● Problem requirements
Out of the material that follows, write out exactly the lines from the line with "Real.log D) ^ 5 *" to the line with "rw [← hLdef]; gcongr", both ends included, and no others.

● Working data
/-- **Lemma 3.2♭ on the long range, kernel-checked**: there is an absolute `C` such that for every `D`
with `log D ≥ 3`, every primitive `χ` mod `D` with `χ² = 1` satisfying (A) `‖L(1,χ)‖ ≤ (log D)^{-2022}`,
and every `N ≤ exp(2(log D)⁹) = P²`, `∑_{D⁴ < n ≤ N} |ν(n)|² d(n)/n ≤ C (log D)^{-2007}`.
[cite: Zhang2022LandauSiegel, §3, Lemma 3.2 (variant ν²τ₂, long range)] -/
theorem lemma_3_2_flat_long : ∃ C : ℝ, ∀ (D : ℕ) [NeZero D] (χ : DirichletCharacter ℂ D),
    χ.IsPrimitive → χ ^ 2 = 1 → 3 ≤ Real.log D →
    ‖χ.LFunction 1‖ ≤ 1 / Real.log D ^ 2022 →
    ∀ N : ℕ, (N : ℝ) ≤ Real.exp (2 * Real.log D ^ 9) →
      ∑ n ∈ Finset.Ioc (D ^ 4) N, ‖divisorSumChar χ n‖ ^ 2 * (n.divisors.card : ℝ) / n ≤
        C / Real.log D ^ 2007 := by
  obtain ⟨Cd, hCd1, hCd⟩ := Sieve.exists_card_divisors_le_mul_rpow (by norm_num : (0 : ℝ) < 1 / 8)
  refine ⟨6 * (6 * Kres + 2 * 48 ^ 23 * KlineFlat * Cd ^ 2 * (2 * (32 * 8080 ^ 2020))), ?_⟩
  intro D _ χ hprim hχ2 hL hA N hN
  set M : ℝ := (8080 : ℝ) ^ 2020 with hM
  clear_value M
  set M' : ℝ := (48 : ℝ) ^ 23 with hM'
  clear_value M'
  set Lg : ℝ := Real.log D with hLdef
  have hL1 : 1 ≤ Lg := by linarith
  have hL0 : 0 < Lg := by linarith
  have hD0 : D ≠ 0 := by
    rintro rfl; simp [hLdef] at hL; linarith
  have hDpos : (0 : ℝ) < D := by exact_mod_cast Nat.pos_of_ne_zero hD0
  have hD8 : 8 ≤ D := by
    have h1 : Real.exp 3 ≤ Real.exp Lg := Real.exp_le_exp.2 hL
    rw [hLdef, Real.exp_log hDpos] at h1
    have := eight_lt_exp_three
    exact_mod_cast (show (8 : ℝ) ≤ D by linarith)
  have hχ1 := ne_one_of_isPrimitive χ (by omega) hprim
  obtain ⟨hApos, h4AB, hABsum, hA1, hB1, hlogA, hlogB, hlogAB⟩ := aux_AB_long (D := D) hL
  set A : ℝ := (D : ℝ) ^ 4 with hAdef
  set B : ℝ := (D : ℝ) ^ 4 * Real.exp (2 * Real.log D ^ 9) with hBdef
  have hBpos : 0 < B := by linarith
  -- (1) smoothing
  have hNB : (N : ℝ) ≤ B := by
    refine hN.trans ?_
    rw [hBdef]
    have h1 : (1 : ℝ) ≤ (D : ℝ) ^ 4 := hA1
    nlinarith [Real.exp_pos (2 * Real.log D ^ 9)]
  have hS := sum_Ioc_le χ hχ2 hApos h4AB (M := D ^ 4) (N := N)
    (by rw [hAdef]; push_cast; exact le_rfl) hNB
  -- (2) the contour shift across the pole of order four at `z = 0`
  set U : Set ℂ := {z : ℂ | -(1 / 2) < z.re} with hU
  have hUo : IsOpen U := isOpen_lt continuous_const Complex.continuous_re
  have hstrip := Literature.Analysis.Complex.integral_vertical_sub_eq_sum_of_poles
    (F := Fint χ A B) (σ₁ := -(1 / 4)) (κ := 2) (by norm_num) ({0} : Finset ℂ) (fun _ => 3)
    (fun _ => hnum χ A B) U hUo
    (fun z hz => by
      simp only [mem_preimage, mem_Icc] at hz
      show -(1 / 2) < z.re
      linarith [hz.1])
    (fun p hp => by rw [Finset.mem_singleton] at hp; rw [hp]; simp)
    (by rw [Finset.coe_singleton]; exact differentiableOn_Fint χ hχ2 hχ1 hApos hBpos)
    (fun p hp => by
      rw [Finset.mem_singleton] at hp
      subst hp
      refine ⟨U, hUo.mem_nhds (by simp [hU]), differentiableOn_hnum χ hχ2 hχ1 hApos hBpos,
        fun z hz hz0 => ?_⟩
      refine Fint_eq_hnum_div χ hz0 fun m hm => ?_
      have hzre : -(1 / 2) < z.re := hz
      rw [hm] at hzre hz0
      simp at hzre
      have : m = 0 := by
        by_contra h
        have : (1 : ℝ) ≤ m := by exact_mod_cast Nat.one_le_iff_ne_zero.2 h
        linarith
      subst this
      simp at hz0)
    (integrable_Fint_line χ hχ2 hχ1 hApos hBpos (Or.inr rfl))
    (integrable_Fint_line χ hχ2 hχ1 hApos hBpos (Or.inl rfl))
    (Fint_horizontal_decay χ hχ2 hχ1 hApos hBpos)
  rw [Finset.sum_singleton] at hstrip
  -- the line `re z = 2`
  have h2 := (integral_Fint_line_two χ hχ2 hApos hBpos).2
  have e2 : (∫ t : ℝ, Fint χ A B (((2 : ℝ) : ℂ) + t * I)) = ∫ t : ℝ, Fint χ A B (2 + t * I) := by
    norm_num
  rw [e2, h2] at hstrip
  -- so `2π (W(B) − W(A)) = 2π · h‴(0)/3! + ∫_{re z = −1/4} F`
  have hX : 2 * (π : ℂ) * (W (coeff χ) B - W (coeff χ) A) =
      2 * π * (iteratedDeriv 3 (hnum χ A B) 0 / ((Nat.factorial 3 : ℕ) : ℂ)) +
        ∫ t : ℝ, Fint χ A B ((((-(1 / 4) : ℝ)) : ℂ) + t * I) := sub_eq_iff_eq_add.1 hstrip
  have h2π : ‖(2 * (π : ℂ))‖ = 2 * π := by
    rw [norm_mul, Complex.norm_ofNat, Complex.norm_real, Real.norm_eq_abs, abs_of_pos Real.pi_pos]
  have hnormX : 2 * π * ‖W (coeff χ) B - W (coeff χ) A‖ ≤
      2 * π * ‖iteratedDeriv 3 (hnum χ A B) 0 / ((Nat.factorial 3 : ℕ) : ℂ)‖ +
        ‖∫ t : ℝ, Fint χ A B ((((-(1 / 4) : ℝ)) : ℂ) + t * I)‖ := by
    have h := congrArg (fun w : ℂ => ‖w‖) hX
    simp only [norm_mul, h2π] at h
    rw [h]
    refine (norm_add_le _ _).trans (le_of_eq ?_)
    rw [norm_mul, h2π]
  have hΔn0 : ‖W (coeff χ) B - W (coeff χ) A‖ ≤
      ‖iteratedDeriv 3 (hnum χ A B) 0 / ((Nat.factorial 3 : ℕ) : ℂ)‖ +
        ‖∫ t : ℝ, Fint χ A B ((((-(1 / 4) : ℝ)) : ℂ) + t * I)‖ := by
    have hπ3 := Real.pi_gt_three
    have hI0 := norm_nonneg (∫ t : ℝ, Fint χ A B ((((-(1 / 4) : ℝ)) : ℂ) + t * I))
    have h1 : ‖∫ t : ℝ, Fint χ A B ((((-(1 / 4) : ℝ)) : ℂ) + t * I)‖ ≤
        2 * π * ‖∫ t : ℝ, Fint χ A B ((((-(1 / 4) : ℝ)) : ℂ) + t * I)‖ := by nlinarith
    have h2 : 2 * π * ‖W (coeff χ) B - W (coeff χ) A‖ ≤
        2 * π * (‖iteratedDeriv 3 (hnum χ A B) 0 / ((Nat.factorial 3 : ℕ) : ℂ)‖ +
          ‖∫ t : ℝ, Fint χ A B ((((-(1 / 4) : ℝ)) : ℂ) + t * I)‖) := by linarith
    exact le_of_mul_le_mul_left h2 (by positivity)
  -- (3) the residue term
  have hres := norm_iteratedDeriv_hnum_le_long χ hχ2 hprim hL hA hA1 hB1 hlogA hlogB
  have hfac : ((Nat.factorial 3 : ℕ) : ℝ) = 6 := by norm_num [Nat.factorial]
  have hT1 : ‖iteratedDeriv 3 (hnum χ A B) 0 / ((Nat.factorial 3 : ℕ) : ℂ)‖ ≤ 6 * Kres / Lg ^ 2007 := by
    rw [norm_div, Complex.norm_natCast, hfac]
    rw [hfac, ← hLdef] at hres
    have hK := Kres_nonneg
    have hsum : Real.log A + Real.log B ≤ 3 * Lg ^ 9 := by rw [← hLdef] at hlogAB; exact hlogAB
    have step : 6 * (Kres * (2 * (Real.log A + Real.log B)) / (Lg ^ 2022) ^ 4) / (1 / Lg ^ 2024) ^ 3 ≤
        6 * (Kres * (2 * (3 * Lg ^ 9)) / (Lg ^ 2022) ^ 4) / (1 / Lg ^ 2024) ^ 3 := by
      gcongr
    have e : 6 * (Kres * (2 * (3 * Lg ^ 9)) / (Lg ^ 2022) ^ 4) / (1 / Lg ^ 2024) ^ 3 =
        6 * (6 * Kres / Lg ^ 2007) := by
      have h8088 : (Lg ^ 2022) ^ 4 = Lg ^ 2007 * Lg ^ 9 * (Lg ^ 2024) ^ 3 := by
        rw [← pow_mul, ← pow_mul, ← pow_add, ← pow_add]
      rw [h8088]
      field_simp
      ring
    rw [div_le_iff₀ (by norm_num : (0 : ℝ) < 6)]
    calc ‖iteratedDeriv 3 (hnum χ A B) 0‖
        ≤ 6 * (Kres * (2 * (Real.log A + Real.log B)) / (Lg ^ 2022) ^ 4) / (1 / Lg ^ 2024) ^ 3 := hres
      _ ≤ 6 * (6 * Kres / Lg ^ 2007) := step.trans (le_of_eq e)
      _ = 6 * Kres / Lg ^ 2007 * 6 := by ring
  -- (4) the shifted integral
  have hT2 : ‖∫ t : ℝ, Fint χ A B ((((-(1 / 4) : ℝ)) : ℂ) + t * I)‖ ≤
      2 * M' * KlineFlat * Cd ^ 2 * (2 * (32 * M)) / Lg ^ 2015 := by
    have hI := norm_integral_Fint_line_le χ hχ2 hprim hD8 hApos hBpos
    rw [← hM'] at hI
    set t : ℝ := (D : ℝ) ^ (1 / 8 : ℝ) with htdef
    have ht0 : 0 < t := by positivity
    have ht2 : (D : ℝ) ^ (1 / 4 : ℝ) = t ^ 2 := by
      rw [htdef, ← Real.rpow_natCast, ← Real.rpow_mul hDpos.le]; norm_num
    have ht4 : Real.sqrt D = t ^ 4 := by
      rw [Real.sqrt_eq_rpow, htdef, ← Real.rpow_natCast, ← Real.rpow_mul hDpos.le]; norm_num
    have ht8 : (D : ℝ) = t ^ 8 := by
      rw [htdef, ← Real.rpow_natCast, ← Real.rpow_mul hDpos.le]; norm_num
    have hτ : (D.divisors.card : ℝ) ≤ Cd * t := hCd D hD0
    have hτ2 : (D.divisors.card : ℝ) ^ 2 ≤ (Cd * t) ^ 2 := pow_le_pow_left₀ (Nat.cast_nonneg _) hτ 2
    have hlp := aux_logpow5 (D := D) hL1 hDpos
    rw [ht2, ← hLdef, ← hM] at hlp
    have hK := KlineFlat_pos
    have hM'0 : 0 ≤ M' := by rw [hM']; positivity
    have hmain : KlineFlat * (D.divisors.card : ℝ) ^ 2 * Real.sqrt D * (1 + Lg) ^ 5 *
        (A ^ (-(1 / 4) : ℝ) + B ^ (-(1 / 4) : ℝ)) ≤ KlineFlat * Cd ^ 2 * (2 * (32 * M / Lg ^ 2015)) := by
      calc KlineFlat * (D.divisors.card : ℝ) ^ 2 * Real.sqrt D * (1 + Lg) ^ 5 *
            (A ^ (-(1 / 4) : ℝ) + B ^ (-(1 / 4) : ℝ))
          ≤ KlineFlat * (Cd * t) ^ 2 * t ^ 4 * (1 + Lg) ^ 5 * (2 / D) := by
            rw [ht4]; gcongr
        _ = KlineFlat * Cd ^ 2 * (2 * ((1 + Lg) ^ 5 / t ^ 2)) := by
            rw [ht8]; field_simp
        _ ≤ KlineFlat * Cd ^ 2 * (2 * (32 * M / Lg ^ 2015)) := by gcongr
    calc ‖∫ t : ℝ, Fint χ A B ((((-(1 / 4) : ℝ)) : ℂ) + t * I)‖
        ≤ 2 * M' * (KlineFlat * (D.divisors.card : ℝ) ^ 2 * Real.sqrt D * (1 + Real.log D) ^ 5 *
            (A ^ (-(1 / 4) : ℝ) + B ^ (-(1 / 4) : ℝ))) := hI
      _ ≤ 2 * M' * (KlineFlat * Cd ^ 2 * (2 * (32 * M / Lg ^ 2015))) := by
          rw [← hLdef]; gcongr
      _ = 2 * M' * KlineFlat * Cd ^ 2 * (2 * (32 * M)) / Lg ^ 2015 := by ring
  -- (5) combine
  have hT2' : ‖∫ t : ℝ, Fint χ A B ((((-(1 / 4) : ℝ)) : ℂ) + t * I)‖ ≤
      2 * M' * KlineFlat * Cd ^ 2 * (2 * (32 * M)) / Lg ^ 2007 := by
    refine hT2.trans (div_le_div_of_nonneg_left ?_ (by positivity) ?_)
    · have := KlineFlat_pos
      have hM0 : 0 ≤ M := by rw [hM]; positivity
      have hM'0 : 0 ≤ M' := by rw [hM']; positivity
      positivity
    · exact pow_le_pow_right₀ hL1 (by norm_num)
  have hΔn : ‖W (coeff χ) B - W (coeff χ) A‖ ≤
      (6 * Kres + 2 * M' * KlineFlat * Cd ^ 2 * (2 * (32 * M))) / Lg ^ 2007 := by
    refine hΔn0.trans ?_
    rw [add_div]
    exact add_le_add hT1 hT2'
  calc ∑ n ∈ Finset.Ioc (D ^ 4) N, ‖divisorSumChar χ n‖ ^ 2 * (n.divisors.card : ℝ) / n
      ≤ 6 * (W (coeff χ) B - W (coeff χ) A).re := hS
    _ ≤ 6 * ‖W (coeff χ) B - W (coeff χ) A‖ := by gcongr; exact Complex.re_le_norm _
    _ ≤ 6 * ((6 * Kres + 2 * M' * KlineFlat * Cd ^ 2 * (2 * (32 * M))) / Lg ^ 2007) := by gcongr
    _ = _ := by rw [hLdef]; ring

● Answer
        ≤ 2 * M' * (KlineFlat * (D.divisors.card : ℝ) ^ 2 * Real.sqrt D * (1 + Real.log D) ^ 5 *
            (A ^ (-(1 / 4) : ℝ) + B ^ (-(1 / 4) : ℝ))) := hI
      _ ≤ 2 * M' * (KlineFlat * Cd ^ 2 * (2 * (32 * M / Lg ^ 2015))) := by
          rw [← hLdef]; gcongr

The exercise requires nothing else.